import Literature.NumberTheory.Sieve.DrappeauDispersionR1ppBlockBound
import Literature.NumberTheory.Sieve.DrappeauDispersionR1ppNumerics
import HarnessLib

/-!
# Drappeau 2017, §5.5: the four pieces of a block of `ℛ₁''`, bounded ((5.24)–(5.25))

Topic `Literature/NumberTheory/Sieve`, part of the formalisation of §5 of S. Drappeau, Proc. London
Math. Soc. (3) 114 (2017) 684–732 = arXiv:1504.05549, p. 21.  Combining `blk_le_crux_XY_σ`
(Theorem 2.1 applied to a blocked piece) with the exponent bookkeeping `cruxR((Finset.Icc (-(H : ℤ)) H).filter (fun h : ℤ => h ≠ 0))le` and the
coefficient bound `∑‖b‖² ≤ (#B)²·#{h}·sup‖V‖²` (`sum_norm_bGen_sq_le`): for each sign block and
each pair of divisors, the four pieces together are `≤ 4·169632·A·W·N²S²·x^{−8κ}` with
`W = √(9/5)·B_β²` (`‖β‖_∞ ≤ B_β`).  Everything proved (no definition, no named fact).

* `card_Bset_le`, `card_Hs_le`, `norm_V_le_pos/neg`, `Sb_le_pos/neg` — the coefficient side;
* `four_blocks_le_pos`, `four_blocks_le_neg` — the bound for the four pieces of a block.

## References

* S. Drappeau, Proc. London Math. Soc. (3) 114 (2017) 684–732, arXiv:1504.05549, §5.5 p. 21,
  (5.24)–(5.25). [cite: Drappeau2017, §5.5]
* E. Assing, V. Blomer, J. Li, Adv. Math. 393 (2021), Theorem 2.3. [cite: AssingBlomerLi2020, Theorem 2.3]
-/

noncomputable section

open Finset Real Complex
open scoped ArithmeticFunction.Moebius FourierTransform

namespace Literature.NumberTheory.Sieve

namespace Drappeau2017

open KloostermanQuintilinear

/-- `#B ≤ 2N + 1`. [folklore] -/
theorem card_Bset_le {N : ℝ} (hN : 0 ≤ N) (a₂ : ℤ) (n₀ : ℕ) :
    ((((((BFI.dyadic N).filter (fun n : ℕ => IsCoprime (n : ℤ) a₂)).filter (fun n : ℕ => n₀ ∣ n)).image (fun n : ℕ => n / n₀))).card : ℝ) ≤ 2 * N + 1 := by
  have h1 : (((((BFI.dyadic N).filter (fun n : ℕ => IsCoprime (n : ℤ) a₂)).filter (fun n : ℕ => n₀ ∣ n)).image (fun n : ℕ => n / n₀))).card ≤ (BFI.dyadic N).card :=
    Finset.card_image_le.trans ((Finset.card_filter_le _ _).trans (Finset.card_filter_le _ _))
  have h2 : (BFI.dyadic N).card ≤ ⌊2 * N⌋₊ + 1 := by
    unfold BFI.dyadic
    exact (Finset.card_filter_le _ _).trans (by rw [Finset.card_range])
  have h3 : (((((((BFI.dyadic N).filter (fun n : ℕ => IsCoprime (n : ℤ) a₂)).filter (fun n : ℕ => n₀ ∣ n)).image (fun n : ℕ => n / n₀))).card : ℕ) : ℝ) ≤ ((⌊2 * N⌋₊ + 1 : ℕ) : ℝ) := by exact_mod_cast h1.trans h2
  push_cast at h3
  linarith [Nat.floor_le (by linarith : 0 ≤ 2 * N)]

•••••

Print the lines from the one containing "open Finset Real Complex" through the end of the material, word for word, and nothing else.

*WRITTEN RESPONSE:*
open Finset Real Complex
open scoped ArithmeticFunction.Moebius FourierTransform

namespace Literature.NumberTheory.Sieve

namespace Drappeau2017

open KloostermanQuintilinear

/-- `#B ≤ 2N + 1`. [folklore] -/
theorem card_Bset_le {N : ℝ} (hN : 0 ≤ N) (a₂ : ℤ) (n₀ : ℕ) :
    ((((((BFI.dyadic N).filter (fun n : ℕ => IsCoprime (n : ℤ) a₂)).filter (fun n : ℕ => n₀ ∣ n)).image (fun n : ℕ => n / n₀))).card : ℝ) ≤ 2 * N + 1 := by
  have h1 : (((((BFI.dyadic N).filter (fun n : ℕ => IsCoprime (n : ℤ) a₂)).filter (fun n : ℕ => n₀ ∣ n)).image (fun n : ℕ => n / n₀))).card ≤ (BFI.dyadic N).card :=
    Finset.card_image_le.trans ((Finset.card_filter_le _ _).trans (Finset.card_filter_le _ _))
  have h2 : (BFI.dyadic N).card ≤ ⌊2 * N⌋₊ + 1 := by
    unfold BFI.dyadic
    exact (Finset.card_filter_le _ _).trans (by rw [Finset.card_range])
  have h3 : (((((((BFI.dyadic N).filter (fun n : ℕ => IsCoprime (n : ℤ) a₂)).filter (fun n : ℕ => n₀ ∣ n)).image (fun n : ℕ => n / n₀))).card : ℕ) : ℝ) ≤ ((⌊2 * N⌋₊ + 1 : ℕ) : ℝ) := by exact_mod_cast h1.trans h2
  push_cast at h3
  linarith [Nat.floor_le (by linarith : 0 ≤ 2 * N)]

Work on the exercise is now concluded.